Your job is to return every line in the data holding the string "only".

= Beginning of Section =

/-!
# The Artin formalism for the completed L-function: additivity in direct sums (proofs)
(companion to `Literature.NumberTheory.GaloisRepresentations.ArtinFormalism` and
`Literature.NumberTheory.GaloisRepresentations.ArtinLFunction`; serves the named fact
`Literature.NumberTheory.Automorphic.brauer_completedArtinLFunction_eq_prod_zpow` of
`Automorphic/ArtinLFunctionsFunctionalEquation`, Neukirch VII (12.3) (i))

Neukirch, *Algebraic Number Theory*, VII (12.3) (i): `Λ(L|K, χ + χ', s) = Λ(L|K, χ, s) Λ(L|K, χ', s)`
for the completed Artin L-series `Λ = c^{s/2} 𝓛_∞ 𝓛` (Def. (12.2)), from the additivity of its
three factors: (11.7) (i) `𝔣(χ + χ') = 𝔣(χ) 𝔣(χ')` (whence (11.11) (i)
`c(L|K, χ + χ') = c(L|K, χ) c(L|K, χ')`), (12.1) (i)
`𝓛_𝔭(L|K, χ + χ', s) = 𝓛_𝔭(L|K, χ, s) 𝓛_𝔭(L|K, χ', s)` ("trivial"), and (10.4) (ii) for `𝓛`.  For
the tree's `completedArtinLFunction` of the direct sum `ρ ⊕ ρ'` (`ContinuousRep.prod`) of two
Artin representations of `K` this file **proves**:

* `finrank_eigenspace_prodMap`, `ArtinRep.signature_prod`, `ArtinRep.gammaFactor_prod` — (12.1) (i):
  signatures add and `γ(ρ ⊕ ρ', s) = γ(ρ, s) γ(ρ', s)`;
* `ContinuousRep.codimFixed_prod`, `ArtinRep.artinConductorAt_prod` — (11.7) (i) at the level of the
  local conductors `a_𝔓(ρ) = codim V^{I_𝔓} + sw_𝔓(ρ)`: **unconditionally**
  `a_𝔓(ρ ⊕ ρ') = a_𝔓(ρ) + a_𝔓(ρ')` for Artin representations with their module topologies, via
  the lower-numbering formula `a_𝔓(ρ) = Σᵢ (#Gᵢ/#G₀) codim V^{Gᵢ}` over a finite Galois group
  `Gal(E/K)` through which both `ρ` and `ρ'` factor
  (`GaloisRep.artinConductorAt_eq_finsum_ramificationSubgroup_holds`, Serre VI §2 Cor. 1');
* `ArtinRep.artinConductorExponent_prod_of_natCast`, `ArtinRep.artinConductor_prod_of_natCast`,
  `ArtinRep.artinConductorNorm_prod_of_natCast`, `completedArtinLFunction_prod_of_natCast` — the
  global statements (11.7) (i), (11.11) (i), (12.3) (i) for the tree's conductor *ideal*
  `𝔣(ρ) = ∏ v^{⌊a_𝔓(ρ)⌋₊}`, **granting the integrality of the local conductors** `a_𝔓(ρ) ∈ ℕ` of
  `ρ` and `ρ'` (Artin's theorem, Serre VI §2 Thm. 1', i.e. Hasse–Arf): the floor in
  `GaloisRep.artinConductorExponent` is additive only on integers, so this hypothesis cannot be
  dropped for the tree's definition;
* `ArtinRep.natCast_artinConductorExponent_of_hasseArf`, `completedArtinLFunction_prod_of_hasseArf` —
  the same fed with the tree's reduction of integrality to the named fact `hasseArf`
  (`GaloisRep.natCast_artinConductorExponent_of_hasOpenInertiaKerAt_of_hasseArf_charZero`), so that
  (12.3) (i) holds for all Artin representations **conditionally on Hasse–Arf** only;
* `ArtinRep.isUnramifiedAE` — an Artin representation on a space with its module topology is
  unramified almost everywhere (transport of `FramedGaloisRep.eventually_isUnramifiedAt_of_isOpen_ker`
  along a frame), which makes `𝔣(ρ)` a genuine finite product.

Everything here is proved; no new definitions or named facts.

## Mathlib / tree search

Mathlib: `LinearMap.prodMap`, `Module.finrank_prod`, `finsum_add_distrib`, `finprod_mul_distrib`,
`krullTopology_mem_nhds_one_iff_of_normal`, `Nat.floor_natCast`, `Ideal.absNorm` (`map_mul`),
`Complex.mul_cpow_ofReal_nonneg`.  Tree: `ContinuousRep.prod`, `fixedSubmoduleProdEquiv`,
`artinLFunction_prod'` (`ArtinFormalism(Proofs)`), `ArtinRep.isOpen_ker`,
`GaloisRep.artinConductorAt_eq_finsum_ramificationSubgroup_holds` (`ArtinConductorHerbrandProofs`),
`ramificationSubgroup_comap_eventually_eq_bot` (`ArtinConductorIntegralityProofs`),
`artinConductorExponent_eq_zero_cofinite_holds` (`ArtinConductorProofs`); `lean search
'artinConductorAt_prod\|gammaFactor_prod\|signature_prod'`: nothing.  Nothing here duplicates an
existing declaration.

## References

* J. Neukirch, *Algebraic Number Theory* (1999), VII (10.4) (ii), (11.7) (i), (11.11) (i),
  (12.1) (i), (12.2)–(12.3) (`NeukirchANT1999`).
* J.-P. Serre, *Local Fields* (1979), Ch. VI §2, Cor. 1' and Thm. 1'; Ch. IV §3 (Hasse–Arf)
  (`SerreLocalFields1979`).
-/

noncomputable section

= End of Section =

Your response.
  `GaloisRep.artinConductorExponent` is additive only on integers, so this hypothesis cannot be
  (12.3) (i) holds for all Artin representations **conditionally on Hasse–Arf** only;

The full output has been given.